AWS Certification Exam Practice Questions

  • Questions are collected from Internet and the answers are marked as per my knowledge and understanding (which might differ with yours).
  • AWS services are updated everyday and both the answers and questions might be outdated soon, so research accordingly.
  • AWS exam questions are not updated to keep up the pace with AWS updates, so even if the underlying feature has changed the question might not be updated
  • Open to further feedback, discussion and correction.
  1. An application currently writes a large number of records to a DynamoDB table in one region. There is a requirement for a secondary application to retrieve new records written to the DynamoDB table every 2 hours and process the updates accordingly. Which of the following is an ideal way to ensure that the secondary application gets the relevant changes from the DynamoDB table?
    1. Insert a timestamp for each record and then scan the entire table for the timestamp as per the last 2 hours.

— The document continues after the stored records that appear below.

/-!
# W4 (order-4 jets), part K7a: JETS ALONG ARBITRARY AFFINE LINES OF THE GNOMONIC CHART (not only the Euler rays)
# (free-hands support of ⟨stmt-QuantumFields-24197⟩ `SwapVirialDeficit.SwapGluedStiffness`)

LEAD g97's steep-window Morse–Bott plan needs Taylor data not only along the Euler rays through the axial point (K1–K6) but along GENERAL segments of the
gnomonic chart: (T1) the Taylor floor at the follower MINIMISER along segments of the sup-box, (T2) the Lipschitz dependence of the fibre Hessian on the
base point (third derivatives along base segments), and the polarisation of ray jets into multilinear bounds (W3).  The order-4 package of K1 ∕ K2
(✓`jet4_radialUnit_affine`: the radial projection of `u₀ + t w`, `w ⊥ u₀`, carries a 4-jet of size `‖w‖/‖u₀‖`) extends to every affine line avoiding the origin
by a TRANSLATION of the parameter (`u₀ + sw = u₀′ + (s − s₀)w`, `u₀′ = u₀ − (⟪u₀,w⟫/‖w‖²)w ⊥ w` the foot of the perpendicular):
* §1 ★★ `jet4_radialUnit_line` — `s ↦ radialUnit (u₀ + s • w)` carries a 4-jet of size `‖w‖/‖u₀′‖` whenever the foot `u₀′ ≠ 0`;
* §2 ★★ `jet4_gnoLetterLine` — for gnomonic letters the line `s ↦ ±(1, v + s ξ)` has constant real part `±1`, so `‖u₀′‖ ≥ 1` and
  `s ↦ su2Quat (quatToSU2 (gnoLetter ε (v + s • ξ)))` carries a 4-jet of size `√(Σ ξᵢ²)` — EVERY base point `v`, EVERY direction `ξ` (`one_le_norm_foot`,
  `foot_ne_zero`, `gnomonicQuat_add_smul`);
* §3 ★★★ `jet4_leader_line` ∕ `jet4_follower_line` — along `s ↦ blowUpPoint 1 (gnomonicPoint a ε (η + s • ξ))` (`a ≠ 0`; `GnoCoord L` is a real vector
  space) every leader carries a 4-jet of size `√Σ(ξ.1.1)² + √Σ(ξ.1.2)² + √Σ(ξ.2.1)²` and the follower `i` one of size `√Σ(ξ.2.2 i)²`.
Part K7b feeds these to ✓`jet4_fixHistory` ∕ ✓`realJet4_qDeficit_le` (generic in the letter families) and packages the Taylor data of
`s ↦ F̂(η + s ξ)` at every `η` in every direction `ξ`: the deficit is `C⁴`-bounded on the whole gnomonic chart with polynomial constants.

HONEST LABEL: calculus plumbing (no measure); nothing about ⟨24197⟩ (window-uniform, OPEN), (LW), (M), W3∕W5–W9 or any rung is proved; ⟨24194⟩ ∕ ⟨24196⟩ ∕
⟨24497⟩ OPEN; item of record ⟨24085⟩ SubOctaveBounded aside ∕ untouched; the Yang–Mills mass gap is NOT proved; no summit is proved by a line.  THEOREMS ONLY
(0 `def`, 0 `sorry`), standard axioms, no local instances.  Seat ym-line-fcl-p3 g47 (cell ym-idea-1, free hands), `--supports stmt-QuantumFields-24197`.
References: [folklore].
-/

set_option autoImplicit false

noncomputable section

open Quaternion
open scoped Quaternion RealInnerProductSpace BigOperators
open Literature.MathematicalPhysics.QuantumLattice
open Literature.Analysis.Calculus (radialUnit radialUnit_def norm_radialUnit)
open Summit.QuantumFields.YangMills.Theorems.SwapTwistDeficit.ToronLog (axisPoint)
open Summit.QuantumFields.YangMills.Theorems.SwapVirialDeficit.ZeroModeSigma (su2Quat_quatToSU2_eq_radialUnit slaveP norm_axisUnit dil3 dil3_apply)
open Summit.QuantumFields.YangMills.Theorems.SwapVirialDeficit.BlowUp (leaderTuple dil3_one' dilateIm_one_apply)
open Summit.QuantumFields.YangMills.Theorems.SwapVirialDeficit.BlowUpRing (gnoLetter gnoSign gnoLetter_eq gnoLetter_ne_zero)

namespace Summit.QuantumFields.YangMills.Theorems.SwapVirialDeficit.Gnomonic

/-! ## §1 The radial projection of an arbitrary affine line: translate to the foot of the perpendicular -/

/-- The foot of the perpendicular is orthogonal to the direction: `⟪u₀ − (⟪u₀,w⟫/‖w‖²) w, w⟫ = 0` (also for `w = 0`). [folklore] -/
theorem inner_foot_eq_zero (u₀ w : ℍ) : ⟪u₀ + (-(⟪u₀, w⟫ / ‖w‖ ^ 2)) • w, w⟫ = 0 := by
  rw [inner_add_left, real_inner_smul_left, real_inner_self_eq_norm_sq]
  by_cases hw : w = 0
  · simp [hw]
  · have h : ‖w‖ ^ 2 ≠ 0 := pow_ne_zero 2 (norm_ne_zero_iff.2 hw)
    field_simp
    ring

/-- The line through the foot: `u₀ + s w = u₀′ + (s − s₀) w`. [folklore] -/
theorem affine_eq_foot_add (u₀ w : ℍ) (s : ℝ) :
    u₀ + s • w = (u₀ + (-(⟪u₀, w⟫ / ‖w‖ ^ 2)) • w) + (s - (-(⟪u₀, w⟫ / ‖w‖ ^ 2))) • w := by
  rw [sub_smul, add_assoc, add_sub_cancel]
/-- **Numerics for the negatives**: with `k = ⌈m^{1/4}⌉₊`, `N = C(m,2)`, `t = N / ⌊m^{1/8}⌋₊`,
eventually `4 · C(m,k) · C(N - C(k,2), t) ≤ C(N, t)` (`(1 - C(k,2)/N)^t ≤ exp(-t C(k,2)/N)` and
`t C(k,2)/N ≳ m^{3/8}/2 ≫ (m^{1/4} + 1) ln m`). [folklore] -/
theorem neg_numerics : ∀ᶠ m : ℕ in atTop,
    4 * (m.choose ⌈(m : ℝ) ^ (1 / 4 : ℝ)⌉₊ *
      (m.choose 2 - (⌈(m : ℝ) ^ (1 / 4 : ℝ)⌉₊).choose 2).choose
        (m.choose 2 / ⌊(m : ℝ) ^ (1 / 8 : ℝ)⌋₊)) ≤
      (m.choose 2).choose (m.choose 2 / ⌊(m : ℝ) ^ (1 / 8 : ℝ)⌋₊) := by
  have h1 : ∀ᶠ x : ℝ in atTop, ‖Real.log x‖ ≤ (1 / 100) * ‖x ^ (1 / 8 : ℝ)‖ :=
    (isLittleO_log_rpow_atTop (by norm_num : (0 : ℝ) < 1 / 8)).bound (by norm_num)
  have h2 : ∀ᶠ m : ℕ in atTop, ‖Real.log m‖ ≤ (1 / 100) * ‖(m : ℝ) ^ (1 / 8 : ℝ)‖ :=
    tendsto_natCast_atTop_atTop.eventually h1
  filter_upwards [h2, eventually_ge_atTop 65536] with m hm h65536
  obtain ⟨hu8, hu2⟩ := rpow_eighth_pow m
  have hu0 : 0 < (m : ℝ) ^ (1 / 8 : ℝ) := Real.rpow_pos_of_pos (by positivity) _
  rw [Real.norm_eq_abs, Real.norm_eq_abs, abs_of_nonneg hu0.le,
    abs_of_nonneg (Real.log_nonneg (by exact_mod_cast (show 1 ≤ m by omega)))] at hm
  rw [← hu2]
  set u := (m : ℝ) ^ (1 / 8 : ℝ) with hu
  set k := ⌈u ^ 2⌉₊ with hk
  set D := ⌊u⌋₊ with hD
  set N := m.choose 2 with hN
  set t := N / D with ht
  set L := k.choose 2 with hL
  -- real-side facts
  have hu4 : (4 : ℝ) ≤ u :=
    le_of_pow_le_pow_left₀ (by norm_num : 8 ≠ 0) hu0.le (by
      rw [hu8]; exact_mod_cast (show 4 ^ 8 ≤ m by norm_num; omega))
  have hk1 : u ^ 2 ≤ k := Nat.le_ceil _
  have hk2 : (k : ℝ) < u ^ 2 + 1 := Nat.ceil_lt_add_one (by positivity)
  have hD1 : (D : ℝ) ≤ u := Nat.floor_le hu0.le
  have hD0 : 0 < D := Nat.floor_pos.2 (by linarith)
  have hD0r : (0 : ℝ) < D := by exact_mod_cast hD0
  have hlog0 : 0 ≤ Real.log m := Real.log_nonneg (by exact_mod_cast (show 1 ≤ m by omega))
  have hm1 : (1 : ℝ) ≤ m := by exact_mod_cast (show 1 ≤ m by omega)
  -- integer-side facts
  have hm2 : 2 ≤ m := by omega
  have hN0 : 0 < N := Nat.choose_pos hm2
  have hN0r : (0 : ℝ) < N := by exact_mod_cast hN0
  have hkm : k ≤ m := by
    have h : (k : ℝ) < m + 1 := by
      have : u ^ 2 ≤ u ^ 8 := pow_le_pow_right₀ (by linarith) (by norm_num)
      linarith
    exact_mod_cast Nat.lt_succ_iff.1 (by exact_mod_cast h)
  have hLN : L ≤ N := Nat.choose_le_choose 2 hkm
  have hLNr : (L : ℝ) ≤ N := by exact_mod_cast hLN
  have htD : N < t * D + D := Nat.lt_div_mul_add hD0
  have htDr : (N : ℝ) < t * D + D := by exact_mod_cast htD
  have hLr : (L : ℝ) = k * (k - 1) / 2 := by rw [hL, Nat.cast_choose_two]
  have hL0 : (0 : ℝ) ≤ L := Nat.cast_nonneg _
  -- the exponent: `log 4 + k log m ≤ t L / N`
  have hA : Real.log 4 + k * Real.log m ≤ t * L / N := by
    have i1 : Real.log 4 ≤ 3 := by
      have := Real.log_le_sub_one_of_pos (by norm_num : (0 : ℝ) < 4); linarith
    have i2 : (k : ℝ) * Real.log m ≤ (u ^ 2 + 1) * (u / 100) :=
      mul_le_mul hk2.le (by linarith) hlog0 (by positivity)
    have i3 : 3 + (u ^ 2 + 1) * (u / 100) ≤ (u ^ 3 - u) / 2 - 1 := by
      nlinarith [mul_le_mul hu4 (mul_le_mul hu4 hu4 (by norm_num) (by linarith))
        (by norm_num) (by linarith)]
    have i4 : (u ^ 3 - u) / 2 ≤ L / D := by
      rw [le_div_iff₀ hD0r, hLr]
      have hkk : u ^ 2 * (u ^ 2 - 1) ≤ (k : ℝ) * (k - 1) :=
        mul_le_mul hk1 (by linarith) (by nlinarith) (by positivity)
      have : (u ^ 3 - u) / 2 * D ≤ (u ^ 3 - u) / 2 * u :=
        mul_le_mul_of_nonneg_left hD1 (by nlinarith)
      nlinarith
    have i5 : (L : ℝ) / D - 1 ≤ t * L / N := by
      rw [div_sub_one hD0r.ne', div_le_div_iff₀ hD0r hN0r]
      nlinarith [mul_le_mul_of_nonneg_left htDr.le hL0, mul_le_mul_of_nonneg_right hLNr hD0r.le]
    linarith
  -- the key bound `4 C(m,k) (N - L)^t ≤ N^t`
  have key : 4 * m.choose k * (N - L) ^ t ≤ N ^ t := by
    have hx1 : (L : ℝ) / N ≤ 1 := (div_le_one hN0r).2 hLNr
    have hC : (m.choose k : ℝ) ≤ (m : ℝ) ^ k := by exact_mod_cast Nat.choose_le_pow m k
    have hB : (4 : ℝ) * m.choose k * (1 - L / N) ^ t ≤ 1 := by
      have e1 : (1 - (L : ℝ) / N) ^ t ≤ Real.exp (-(t * (L / N))) := by
        calc (1 - (L : ℝ) / N) ^ t ≤ (Real.exp (-(L / N))) ^ t :=
              pow_le_pow_left₀ (by linarith) (Real.one_sub_le_exp_neg _) t
          _ = Real.exp (-(t * (L / N))) := by rw [← Real.exp_nat_mul]; ring_nf
      have e2 : (4 : ℝ) * m.choose k ≤ Real.exp (Real.log 4 + k * Real.log m) := by
        rw [Real.exp_add, Real.exp_log (by norm_num), Real.exp_nat_mul, Real.exp_log (by linarith)]
        linarith
      calc (4 : ℝ) * m.choose k * (1 - L / N) ^ t
          ≤ Real.exp (Real.log 4 + k * Real.log m) * Real.exp (-(t * (L / N))) :=
            mul_le_mul e2 e1 (pow_nonneg (by linarith) t) (Real.exp_nonneg _)
        _ = Real.exp (Real.log 4 + k * Real.log m - t * L / N) := by rw [← Real.exp_add]; ring_nf
        _ ≤ Real.exp 0 := Real.exp_le_exp.2 (by linarith)
        _ = 1 := Real.exp_zero
    have h : (4 : ℝ) * m.choose k * ((N : ℝ) - L) ^ t ≤ (N : ℝ) ^ t := by
      have e : ((N : ℝ) - L) = N * (1 - L / N) := by field_simp
      rw [e, mul_pow]
      calc (4 : ℝ) * m.choose k * ((N : ℝ) ^ t * (1 - L / N) ^ t)
          = (N : ℝ) ^ t * (4 * m.choose k * (1 - L / N) ^ t) := by ring
        _ ≤ (N : ℝ) ^ t * 1 := mul_le_mul_of_nonneg_left hB (by positivity)
        _ = (N : ℝ) ^ t := mul_one _
    exact_mod_cast (show ((4 * m.choose k * (N - L) ^ t : ℕ) : ℝ) ≤ ((N ^ t : ℕ) : ℝ) by
      push_cast [Nat.cast_sub hLN]; exact h)
  -- combine with `C(N-L, t) N^t ≤ C(N, t) (N-L)^t`
  have hcmp := choose_mul_pow_le_choose_mul_pow (Nat.sub_le N L) t
  refine Nat.le_of_mul_le_mul_right ?_ (Nat.pow_pos hN0 : 0 < N ^ t)
  calc 4 * (m.choose k * (N - L).choose t) * N ^ t
      = 4 * m.choose k * ((N - L).choose t * N ^ t) := by ring
    _ ≤ 4 * m.choose k * (N.choose t * (N - L) ^ t) := Nat.mul_le_mul_left _ hcmp
    _ = N.choose t * (4 * m.choose k * (N - L) ^ t) := by ring
    _ ≤ N.choose t * N ^ t := Nat.mul_le_mul_left _ key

    2. Create another DynamoDB table with the records modified in the last 2 hours.
    3. Use DynamoDB Streams to monitor the changes in the DynamoDB table.
    4. Transfer records to S3 which were modified in the last 2 hours.
  2. A company needs to process DynamoDB stream records from an on-premises application without exposing traffic to the public internet. What should they implement?
    1. Use a NAT gateway to access DynamoDB Streams.
    2. Create an interface VPC endpoint for DynamoDB Streams using AWS PrivateLink.
    3. Create a gateway VPC endpoint for DynamoDB Streams.
    4. Use an internet gateway with security groups.
  3. A company wants to reduce costs for processing DynamoDB Streams using KCL. What should they do?
    1. Switch from KCL to Lambda for processing.
    2. Migrate from KCL 1.x to KCL 3.0 for up to 33% cost reduction.
    3. Reduce the number of shards in the stream.
    4. Increase the batch size for stream processing.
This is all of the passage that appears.